Chemistry Seminar with Dr. Michael Walter from the University of North Carolina at 4:00pm

Abstract: Thiazolo[5,4-d]thiazoles (TTzs) are attractive materials for a variety of photochemical and electrochemical applications due to their simple syntheses, strong fluorescence, and high chemical stability. The unique fused, bicyclic TTz molecular structure enables multifunctional properties, high-performance fluorescence sensing, anolyte materials for redox-flow batteries, and as efficient photocatalysts. Dipyridinium, extended-viologen TTz derivatives exhibit high fluorescent quantum yields (> 90%) and reversible electrochromic properties. Simple TTz chromogenic hydrogel devices display electrochromism, electrofluorochromism, and photochromism and exhibit excellent reversibility and stable fluorescence cycling.

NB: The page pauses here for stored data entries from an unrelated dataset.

import Summits.ResolutionOfSingularities.ResolutionOfSingularities.Theorems.PurelyInseparableDim4PureLeafUnitOddAll
import Summits.ResolutionOfSingularities.ResolutionOfSingularities.Theorems.PurelyInseparableDim4PureLeafUnitPthPower
import HarnessLib
import HarnessLib.Audit.Tags

/-!
# Purely inseparable fourfolds — CAPSTONE: every unit leaf `x^a·(1+x_j)` with AT MOST ONE odd partner exponent is an A-WIN of the plain game over `𝔽₂` ‖ K
# (cell res-dim4-pi; brick (δ) «unit leaves x^a(1+x_j)», the UNIFORM theorems assembled) [OURS · counted 0 · a theorem about OUR coordinate-centre frame v4, not about resolution]

Width seat `res-dim4-p-10` (g6).  The lineage's three uniform (every-size) theorems on the unit leaves `x^a·(1+x_j)`,
`a : Fin 4 → ℕ`, of the plain coordinate game `StateWins 2` over `𝔽₂`, assembled into ONE statement — cited, not restated:

* `a_j` EVEN — `PureLeafNF.stateWins_unitLeaf_even` (`…PureLeafUnitEven`, p702830);
* `a_j` odd, EVERY other exponent even — `PureLeafNF.stateWins_unitLeaf_odd_of_forall_even` (`…PureLeafUnitPthPower`, p703461);
* `a_j` odd, EXACTLY ONE other exponent odd — `PureLeafNF.stateWins_unitLeaf_oddOdd_partner` (`…PureLeafUnitOddAll`, this
  generation; it subsumes `a_j ∈ {1, 3}` of `…PureLeafUnitOddPair(Rename)` p727028/p727199 and `…PureLeafUnitOddThree` p727909).

**`stateWins_unitLeaf_of_oddPartners_le_one`**: for every unit variable `x_j`, every `a` with at most one odd exponent among the
partners `{a_i : i ≠ j}` (hypothesis form: an odd partner forces the two others even; card form `…_card`), and every booking,
`StateWins 2 ⟨x^a·(1+x_j), r, exc⟩`.  (For `j ≠ 0` by the `S₄`-symmetry `PureLeafGlobalWin.stateWins_rename` from the `x₀`
statement `…₀`.)  So the unit leaves WITHOUT a uniform theorem are exactly «`a_j` odd with ≥ 2 odd partners» — the pattern of the 23
plain-undecided census leaves (`UnitLeafPlain.plainOpen23`), which also contains certificate-only wins (1111, 3111, 1123, …).

Riders: `𝔽₂`-rational replies; the PLAIN coordinate game of OUR frame v4 (`StateWins 2`), not MODE 1h, not CJS; nothing here proves
F4-C(2,2), `Terminates1h 2 2` or resolution of singularities in dimension ≥ 4 / characteristic `p`; counted 0; AI kernel work, weaker
than expert review. bears_on: LADDER-RESOLUTION:D157-DOOR2 (res-dim4-pi · brick (δ) · unit-leaf row, uniform theorems).
Supports stmt-ResolutionOfSingularities-16155 (helper).
-/

set_option linter.dupNamespace false

open MvPolynomial Finset

noncomputable section

namespace Summit.ResolutionOfSingularities.ResolutionOfSingularities.Theorems.PIDim4

namespace PureLeafNF

open Literature.AlgebraicGeometry.Resolution

/-- **CAPSTONE, unit variable `x₀`.** If at most one partner exponent `a_k` (`k ≠ 0`) is odd — an odd partner forces the other two
partners even — then the unit leaf `x^a·(1+x₀)` is an A-WIN of the plain game over `𝔽₂`, every booking. [OURS · counted 0 · ‖ K]
[folklore] -/
theorem stateWins_unitLeaf_of_oddPartners_le_one₀ (a : Fin 4 → ℕ)
    (hone : ∀ k, k ≠ 0 → a k % 2 = 1 → ∀ i, i ≠ 0 → i ≠ k → a i % 2 = 0)
    (r : Fin 4 →₀ ℕ) (exc : Finset (Fin 4)) :
    StateWins 2 (⟨monomial (Finsupp.equivFunOnFinite.symm a) 1 * (1 + X 0), r, exc⟩ : State (ZMod 2)) := by
  by_cases h0 : a 0 % 2 = 0
  · exact stateWins_unitLeaf_even 0 a h0 r exc
  by_cases hex : ∃ k, k ≠ 0 ∧ a k % 2 = 1
  · obtain ⟨k, hk, hk1⟩ := hex
    exact stateWins_unitLeaf_oddOdd_partner k hk a (by omega) hk1 (hone k hk hk1) r exc
  · push Not at hex
    exact stateWins_unitLeaf_odd_of_forall_even 0 a (by omega) (fun k hk => by have := hex k hk; omega) r exc

/-- **CAPSTONE, any unit variable `x_j`.** If at most one partner exponent `a_k` (`k ≠ j`) is odd, the unit leaf `x^a·(1+x_j)` is
an A-WIN of the plain game over `𝔽₂`, every booking (transport of `…₀` along the renaming `x₀ ↔ x_j`). [OURS · counted 0 · ‖ K]
[folklore] -/
theorem stateWins_unitLeaf_of_oddPartners_le_one (j : Fin 4) (a : Fin 4 → ℕ)
    (hone : ∀ k, k ≠ j → a k % 2 = 1 → ∀ i, i ≠ j → i ≠ k → a i % 2 = 0)
    (r : Fin 4 →₀ ℕ) (exc : Finset (Fin 4)) :
    StateWins 2 (⟨monomial (Finsupp.equivFunOnFinite.symm a) 1 * (1 + X j), r, exc⟩ : State (ZMod 2)) := by
  set e : Equiv.Perm (Fin 4) := Equiv.swap 0 j with he
  have he0 : e 0 = j := Equiv.swap_apply_left 0 j
  have h' := stateWins_unitLeaf_of_oddPartners_le_one₀ (fun i => a (e i)) (by
      intro k hk hk1 i hi hik
      exact hone (e k) (fun h => hk (e.injective (h.trans he0.symm))) hk1 (e i)
        (fun h => hi (e.injective (h.trans he0.symm))) (fun h => hik (e.injective h))) r exc
  have hren := WinCertF.stateWins_rebook (PureLeafGlobalWin.stateWins_rename e 2 h') r exc
  have hd : Finsupp.mapDomain (⇑e) (Finsupp.equivFunOnFinite.symm fun i => a (e i)) = Finsupp.equivFunOnFinite.symm a := by
    ext i
    rw [Finsupp.mapDomain_equiv_apply]
    simp
  have hF : (State.rename e (⟨monomial (Finsupp.equivFunOnFinite.symm fun i => a (e i)) 1 * (1 + X 0), r, exc⟩ :
      State (ZMod 2))).F = monomial (Finsupp.equivFunOnFinite.symm a) 1 * (1 + X j) := by
    show rename e (monomial (Finsupp.equivFunOnFinite.symm fun i => a (e i)) 1 * (1 + X 0) : MvPolynomial (Fin 4) (ZMod 2)) = _
    rw [map_mul, rename_monomial, hd, map_add, map_one (rename (⇑e)), rename_X, he0]
  rw [hF] at hren
  exact hren

/-- **CAPSTONE, card form.** If `#{i ≠ j : a_i odd} ≤ 1` then the unit leaf `x^a·(1+x_j)` is an A-WIN of the plain game over `𝔽₂`,
every booking. [OURS · counted 0 · ‖ K] [folklore] -/
theorem stateWins_unitLeaf_of_oddPartners_card_le_one (j : Fin 4) (a : Fin 4 → ℕ)
    (hcard : ((Finset.univ.erase j).filter fun i => a i % 2 = 1).card ≤ 1)
    (r : Fin 4 →₀ ℕ) (exc : Finset (Fin 4)) :
    StateWins 2 (⟨monomial (Finsupp.equivFunOnFinite.symm a) 1 * (1 + X j), r, exc⟩ : State (ZMod 2)) := by
  refine stateWins_unitLeaf_of_oddPartners_le_one j a (fun k hk hk1 i hi hik => ?_) r exc
  by_contra hodd
  have hi1 : a i % 2 = 1 := by omega
  have hlt : 1 < ((Finset.univ.erase j).filter fun i => a i % 2 = 1).card :=
    Finset.one_lt_card_iff.mpr ⟨k, i, by simp [hk, hk1], by simp [hi, hi1], fun h => hik h.symm⟩
  omega

end PureLeafNF

end Summit.ResolutionOfSingularities.ResolutionOfSingularities.Theorems.PIDim4

end
import Summits.KontsevichZagierPeriods.KontsevichZagierPeriods.Theorems.SoloBlindZetaBoxChart
import HarnessLib

/-!
# `ζ(n)` inside the rules, for every `n ≥ 2`, II: Beukers' box ≡ Kontsevich's simplex, one move

The two textbook representations of `ζ(n)` (`n ≥ 2`) as a Kontsevich–Zagier period are

* the BOX `B_n = [(0,1)ⁿ, dx/(1 - x₀x₁⋯x_{n-1})]` (Beukers; `Σ_k ∫(x₀⋯x_{n-1})ᵏ = Σ_k (k+1)^{-n}`),
* the SIMPLEX `Λ_n = [{1 > t₀ > t₁ > ⋯ > t_{n-1} > 0}, dt/(t₀ t₁ ⋯ t_{n-2} (1 - t_{n-1}))]`
  (Kontsevich's iterated-integral formula `ζ(n) = ∫ ω₀^{n-1} ω₁`; the Literature's `KZ.mzvRep [n]`).

We prove that they are KZ-EQUIVALENT BY A SINGLE `ℚ`-RATIONAL CHANGE OF VARIABLES, uniformly in
`n`: the multiplicative chart of head products
`Φ(x) = (x₀, x₀x₁, x₀x₁x₂, …, x₀⋯x_{n-1})`
maps the open box injectively onto the open ordered simplex, is polynomial over `ℚ`, has
LOWER-TRIANGULAR Jacobian with determinant `∏_{i} (x₀⋯x_{i-1}) = t₀ t₁ ⋯ t_{n-2}`, and pulls the
simplex form back to the box form:
`dt/(t₀⋯t_{n-2}(1 - t_{n-1})) = [t₀⋯t_{n-2}]⁻¹ · (1 - x₀⋯x_{n-1})⁻¹ · |det DΦ| dx`
`= dx/(1 - x₀⋯x_{n-1})`.

Main results (`n ≥ 2` throughout):

* (Part I, `SoloBlindZetaBoxChart`: `exists_boxChart`, the chart data — semialgebraic over `ℚ`,
  derivative, injective, image EXACTLY the open ordered simplex, `|det| = ∏ᵢ headProd x i`);
* `boxZetaRep n`, `simplexZetaRep n` (the latter IS the Literature's `KZ.mzvRep [n]`, fed with
  its two proved analytic facts), both `IsRational`;
* `kz_zeta_box_simplex : Equivalent (boxZetaRep n hn) (simplexZetaRep n hn)` — ONE move, rule (2)
  only — and the pinned form `kz_zeta_box_simplex_pinned` for arbitrary representations carrying
  these data; for `n = 2` this is the unit-square/triangle move of `SoloBlindZetaTwoSquare` again,
  now in every dimension at once;
* values, read off the Literature on either side: `boxZetaRep_value = zetaValue n`
  (`BoxIntegral.setIntegral_box_one_div_one_sub_prod_eq_zetaValue`) and
  `simplexZetaRep_value = multipleZeta [n]` (`KZ.mzvRep_value_holds`); the move gives a second,
  independent proof of `∫_{(0,1)ⁿ} dx/(1 - ∏xᵢ) = ∫_{Δ} ω₀^{n-1}ω₁`
  (`box_integral_eq_simplex_integral`).

References: F. Beukers, *A note on the irrationality of ζ(2) and ζ(3)* (1979), §2;
M. Kontsevich, D. Zagier, *Periods* (2001), §1.1–1.2; D. Zagier, *Values of zeta functions and
their applications* (1994), §9.
-/

noncomputable section

namespace Summit.KontsevichZagierPeriods.KontsevichZagierPeriods.Theorems

open Set MeasureTheory
open Literature.ModelTheory.ExponentialFields (IsSemialgebraic isSemialgebraic_setOf_eval_pos)
open MvPolynomial (aeval X)
open Literature.NumberTheory.Transcendental
open Literature.NumberTheory.Transcendental.KZ

namespace SoloBlind

variable {n : ℕ}

/-! ## The two representations -/

/-- `[n]` is an admissible index for `n ≥ 2`. -/
theorem isAdmissible_singleton (hn : 2 ≤ n) : MZV.IsAdmissible [n] :=
  ⟨fun i hi => by simp only [List.mem_singleton] at hi; omega, fun _ => by simpa using hn⟩

/-- **Beukers' box** `B_n = [(0,1)ⁿ, dx/(1 - x₀⋯x_{n-1})]` (`n ≥ 2`; absolute convergence is the
Literature's `BoxIntegral.integrableOn_box_one_div_one_sub_prod`). -/
def boxZetaRep (n : ℕ) (hn : 2 ≤ n) : IntegralRep n where
  domain := kzOpenBox n
  integrand := fun x => 1 / (1 - ∏ i, x i)
  isSemialgebraic_domain := isSemialgebraic_kzOpenBox n
  isSemialgebraicFunOn_integrand :=
    (isSemialgebraicFunOn_aeval_div_aeval (isSemialgebraic_kzOpenBox n) 1 (1 - ∏ i, X i)
      (fun x hx => by simpa [map_prod] using one_sub_prod_ne_zero (by omega) hx)).congr
      fun x _ => by simp [map_prod]
  integrableOn := BoxIntegral.integrableOn_box_one_div_one_sub_prod hn

/-- **Kontsevich's simplex** `Λ_n = [{1 > t₀ > ⋯ > t_{n-1} > 0}, dt/(t₀⋯t_{n-2}(1 - t_{n-1}))]`:
the Literature's `KZ.mzvRep [n]`, fed with its two proved analytic facts, at dimension `n`. -/
def simplexZetaRep (n : ℕ) (hn : 2 ≤ n) : IntegralRep n :=
  mzvRep [n] (isAdmissible_singleton hn) (mzvIntegrand_isSemialgebraicFunOn_holds [n])
    (mzvIntegrand_integrableOn_holds [n] (isAdmissible_singleton hn))

/-- Data of `B_n`. -/
@[simp] theorem boxZetaRep_domain (hn : 2 ≤ n) : (boxZetaRep n hn).domain = kzOpenBox n := rfl

/-- Data of `B_n`. -/
@[simp] theorem boxZetaRep_integrand (hn : 2 ≤ n) :
    (boxZetaRep n hn).integrand = fun x => 1 / (1 - ∏ i, x i) := rfl

/-- Data of `Λ_n`. -/
theorem simplexZetaRep_domain (hn : 2 ≤ n) :
    (simplexZetaRep n hn).domain = openOrderedSimplex n := rfl

/-- Data of `Λ_n`. -/
theorem simplexZetaRep_integrand (hn : 2 ≤ n) :
    (simplexZetaRep n hn).integrand = mzvIntegrand [n] := rfl

/-- `B_n` is rational: `p = 1`, `q = 1 - ∏ Xᵢ`. -/
theorem isRational_boxZetaRep (hn : 2 ≤ n) : (boxZetaRep n hn).IsRational :=
  ⟨1, 1 - ∏ i, X i, fun x hx => by simpa [map_prod] using one_sub_prod_ne_zero (by omega) hx,
    fun x _ => by simp [map_prod]⟩

/-- `Λ_n` is rational (the Literature's `mzvIntegrand_eq_aeval_div_aeval`). -/
theorem isRational_simplexZetaRep (hn : 2 ≤ n) : (simplexZetaRep n hn).IsRational :=
  ⟨1, _, fun _ ht => aeval_prod_ne_zero_of_mem_openOrderedSimplex [n] ht,
    fun t _ => mzvIntegrand_eq_aeval_div_aeval [n] t⟩

/-! ## The pull-back identity -/

/-- The letters of `ζ(m+1)`: `0^{m} 1`, i.e. letter `i` is `1` iff `i = m`. -/
theorem getD_binaryWord_singleton (m : ℕ) (i : Fin (m + 1)) :
    (MZV.binaryWord [m + 1]).getD i false = decide ((i : ℕ) = m) := by
  have hw : MZV.binaryWord [m + 1] = List.replicate m false ++ [true] := by
    simp [MZV.binaryWord]
  rw [hw, List.getD_eq_getElem?_getD, List.getElem?_append]
  rcases lt_or_eq_of_le (Nat.lt_succ_iff.mp i.2) with h | h
  · simp [h, h.ne]
  · simp [h]

/-- Kontsevich's integrand for `ζ(m+1)` in coordinates:
`(∏_{i<m} 1/tᵢ) · 1/(1 - t_m)`. -/
theorem mzvIntegrand_singleton (m : ℕ) (t : Fin (m + 1) → ℝ) :
    mzvIntegrand [m + 1] t =
      (∏ i : Fin m, 1 / t (Fin.castSucc i)) * (1 / (1 - t (Fin.last m))) := by
  show (∏ i : Fin (m + 1), mzvForm ((MZV.binaryWord [m + 1]).getD i false) (t i)) = _
  rw [Fin.prod_univ_castSucc]
  congr 1
  · refine Finset.prod_congr rfl fun i _ => ?_
    rw [getD_binaryWord_singleton]
    simp [mzvForm, Fin.val_castSucc, (Nat.ne_of_lt i.2)]
  · rw [getD_binaryWord_singleton]
    simp [mzvForm]

/-- **The pull-back identity**: on the open box,
`1/(1 - ∏xᵢ) = (Kontsevich's integrand ∘ Φ)(x) · |det DΦ(x)|`. -/
theorem box_pullback (m : ℕ) {x : Fin (m + 1) → ℝ} (hx : x ∈ kzOpenBox (m + 1)) :
    1 / (1 - ∏ i, x i) =
      mzvIntegrand [m + 1] (boxChart (m + 1) x) * ∏ i : Fin (m + 1), headProd x i := by
  have hx0 : ∀ i, 0 < x i := fun i => (hx i).1
  have hne : ∀ k, headProd x k ≠ 0 := fun k => (headProd_pos hx0 k).ne'
  rw [mzvIntegrand_singleton, Fin.prod_univ_succ (f := fun i : Fin (m + 1) => headProd x (i : ℕ))]
  simp only [boxChart_apply, Fin.val_castSucc, Fin.val_last, Fin.val_zero, headProd_zero, one_mul,
    Fin.val_succ]
  rw [headProd_of_le x le_rfl]
  have hcancel : (∏ i : Fin m, 1 / headProd x ((i : ℕ) + 1)) * ∏ i : Fin m, headProd x ((i : ℕ) + 1)
      = 1 := by
    rw [← Finset.prod_mul_distrib]
    exact Finset.prod_eq_one fun i _ => one_div_mul_cancel (hne _)
  calc 1 / (1 - ∏ i, x i)
      = (∏ i : Fin m, 1 / headProd x ((i : ℕ) + 1)) * (∏ i : Fin m, headProd x ((i : ℕ) + 1)) *
          (1 / (1 - ∏ i, x i)) := by rw [hcancel, one_mul]
    _ = _ := by ring

/-! ## One move -/

/-- **`ζ(n)`: Beukers' box ≡ Kontsevich's simplex by ONE change of variables** (KZ rule (2)),
for every `n ≥ 2`. -/
theorem kz_zeta_box_simplex (hn : 2 ≤ n) : Equivalent (boxZetaRep n hn) (simplexZetaRep n hn) := by
  obtain ⟨m, rfl⟩ : ∃ m, n = m + 1 := ⟨n - 1, by omega⟩
  obtain ⟨hsa, hderiv, hinj, himage, hdet⟩ := exists_boxChart (m + 1)
  exact equivalent_of_chart hsa hderiv hinj himage hdet
    (f := fun x => 1 / (1 - ∏ i, x i)) (g := mzvIntegrand [m + 1]) (fun x hx => box_pullback m hx)
    rfl (fun _ _ => rfl) rfl (fun _ _ => rfl)

/-- The pinned form: ANY representation with the box data is KZ-equivalent to ANY representation
with the simplex data. -/
theorem kz_zeta_box_simplex_pinned (hn : 2 ≤ n) {r r' : IntegralRep n}
    (hrd : r.domain = kzOpenBox n)
    (hri : EqOn r.integrand (fun x => 1 / (1 - ∏ i, x i)) (kzOpenBox n))
    (hr'd : r'.domain = openOrderedSimplex n)
    (hr'i : EqOn r'.integrand (mzvIntegrand [n]) (openOrderedSimplex n)) :
    Equivalent r r' := by
  obtain ⟨m, rfl⟩ : ∃ m, n = m + 1 := ⟨n - 1, by omega⟩
  obtain ⟨hsa, hderiv, hinj, himage, hdet⟩ := exists_boxChart (m + 1)
  exact equivalent_of_chart hsa hderiv hinj himage hdet
    (f := fun x => 1 / (1 - ∏ i, x i)) (g := mzvIntegrand [m + 1]) (fun x hx => box_pullback m hx)
    hrd hri hr'd hr'i

/-! ## Values -/

/-- `value B_n = ζ(n)` (the Literature's evaluation of the box integral). -/
theorem boxZetaRep_value (hn : 2 ≤ n) : (boxZetaRep n hn).value = zetaValue n :=
  BoxIntegral.setIntegral_box_one_div_one_sub_prod_eq_zetaValue hn

/-- `value Λ_n = ζ(n)` as a multiple zeta value (Kontsevich's formula, from the Literature). -/
theorem simplexZetaRep_value (hn : 2 ≤ n) : (simplexZetaRep n hn).value = multipleZeta [n] :=
  mzvRep_value_holds [n] (isAdmissible_singleton hn) _ _

/-- The move transports values: a second proof, through the KZ calculus, that Beukers' box
integral equals Kontsevich's simplex integral. -/
theorem box_integral_eq_simplex_integral (hn : 2 ≤ n) :
    ∫ x in kzOpenBox n, 1 / (1 - ∏ i, x i) = ∫ t in openOrderedSimplex n, mzvIntegrand [n] t := by
  have h := relations_le_ker_eval_holds (kz_zeta_box_simplex hn)
  rw [AddMonoidHom.mem_ker, map_sub, eval_of, eval_of, sub_eq_zero] at h
  exact h

/-- Hence (through the move) `multipleZeta [n] = zetaValue n`, in agreement with the Literature's
`multipleZeta_singleton` / `tsum_one_div_succ_pow_eq_zetaValue'`. -/
theorem multipleZeta_singleton_eq_zetaValue (hn : 2 ≤ n) : multipleZeta [n] = zetaValue n := by
  rw [← simplexZetaRep_value hn, ← boxZetaRep_value hn]
  exact (box_integral_eq_simplex_integral hn).symm

end SoloBlind

end Summit.KontsevichZagierPeriods.KontsevichZagierPeriods.Theorems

We have also shown the ability of alkylated dipyridinium TTzs to drive the formal addition of potassium organotrifluoroborates (alkyl-BF3K) to imines with good efficiencies (isolated yields ~ 80-90%) and turnover numbers (TON, 400-700), using surprisingly low mol% (0.05-0.1) photocatalyst. Newly designed, asymmetrically substituted, push-pull TTz materials show strong solvatofluorochromism and are being evaluated as voltage-sensitive dyes for cell membrane potential sensing. Asymmetric TTzs can be used as a cell membrane VSD and have shown good cell membrane localization, insignificant cytotoxicity, and photostabilities that are 4 times higher than comparable dyes. Presented is the recent work covering these high-performance applications and current studies of TTz chromophores for efficient for solid-state fluorescence sensing, photoinduced electron transfer, photochromism, and related solar applications.